> _Activity_
Could you reproduce all of the records exactly?

> _Data to process_
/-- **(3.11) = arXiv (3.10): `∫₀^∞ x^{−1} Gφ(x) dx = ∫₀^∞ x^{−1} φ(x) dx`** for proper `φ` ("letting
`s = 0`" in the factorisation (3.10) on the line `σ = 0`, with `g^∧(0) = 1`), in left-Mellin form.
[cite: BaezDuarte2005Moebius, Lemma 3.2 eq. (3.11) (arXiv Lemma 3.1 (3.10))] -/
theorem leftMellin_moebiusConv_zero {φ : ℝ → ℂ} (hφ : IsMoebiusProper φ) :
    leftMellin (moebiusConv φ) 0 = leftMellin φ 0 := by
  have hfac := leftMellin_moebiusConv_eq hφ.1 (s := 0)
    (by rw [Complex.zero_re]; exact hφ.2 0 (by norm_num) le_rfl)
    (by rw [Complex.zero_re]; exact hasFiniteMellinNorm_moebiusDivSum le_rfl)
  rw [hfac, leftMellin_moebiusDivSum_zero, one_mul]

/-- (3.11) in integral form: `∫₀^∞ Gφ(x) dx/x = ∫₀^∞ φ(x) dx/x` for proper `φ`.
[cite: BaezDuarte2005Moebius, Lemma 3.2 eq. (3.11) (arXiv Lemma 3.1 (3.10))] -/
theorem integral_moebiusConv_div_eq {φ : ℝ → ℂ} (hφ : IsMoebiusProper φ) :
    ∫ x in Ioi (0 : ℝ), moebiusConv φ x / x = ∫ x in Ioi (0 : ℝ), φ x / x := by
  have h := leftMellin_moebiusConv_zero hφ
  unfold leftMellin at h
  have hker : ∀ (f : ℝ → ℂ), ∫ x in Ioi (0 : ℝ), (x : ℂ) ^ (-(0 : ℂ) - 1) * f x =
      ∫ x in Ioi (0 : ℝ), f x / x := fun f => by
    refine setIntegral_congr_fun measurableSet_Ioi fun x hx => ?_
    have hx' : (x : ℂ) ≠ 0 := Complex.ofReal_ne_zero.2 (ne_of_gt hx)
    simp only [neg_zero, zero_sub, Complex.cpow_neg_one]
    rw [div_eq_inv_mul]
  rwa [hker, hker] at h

> _Result_
/-- **(3.11) = arXiv (3.10): `∫₀^∞ x^{−1} Gφ(x) dx = ∫₀^∞ x^{−1} φ(x) dx`** for proper `φ` ("letting
`s = 0`" in the factorisation (3.10) on the line `σ = 0`, with `g^∧(0) = 1`), in left-Mellin form.
[cite: BaezDuarte2005Moebius, Lemma 3.2 eq. (3.11) (arXiv Lemma 3.1 (3.10))] -/
theorem leftMellin_moebiusConv_zero {φ : ℝ → ℂ} (hφ : IsMoebiusProper φ) :
    leftMellin (moebiusConv φ) 0 = leftMellin φ 0 := by
  have hfac := leftMellin_moebiusConv_eq hφ.1 (s := 0)
    (by rw [Complex.zero_re]; exact hφ.2 0 (by norm_num) le_rfl)
    (by rw [Complex.zero_re]; exact hasFiniteMellinNorm_moebiusDivSum le_rfl)
  rw [hfac, leftMellin_moebiusDivSum_zero, one_mul]

/-- (3.11) in integral form: `∫₀^∞ Gφ(x) dx/x = ∫₀^∞ φ(x) dx/x` for proper `φ`.
[cite: BaezDuarte2005Moebius, Lemma 3.2 eq. (3.11) (arXiv Lemma 3.1 (3.10))] -/
theorem integral_moebiusConv_div_eq {φ : ℝ → ℂ} (hφ : IsMoebiusProper φ) :
    ∫ x in Ioi (0 : ℝ), moebiusConv φ x / x = ∫ x in Ioi (0 : ℝ), φ x / x := by
  have h := leftMellin_moebiusConv_zero hφ
  unfold leftMellin at h
  have hker : ∀ (f : ℝ → ℂ), ∫ x in Ioi (0 : ℝ), (x : ℂ) ^ (-(0 : ℂ) - 1) * f x =
      ∫ x in Ioi (0 : ℝ), f x / x := fun f => by
    refine setIntegral_congr_fun measurableSet_Ioi fun x hx => ?_
    have hx' : (x : ℂ) ≠ 0 := Complex.ofReal_ne_zero.2 (ne_of_gt hx)
    simp only [neg_zero, zero_sub, Complex.cpow_neg_one]
    rw [div_eq_inv_mul]
  rwa [hker, hker] at h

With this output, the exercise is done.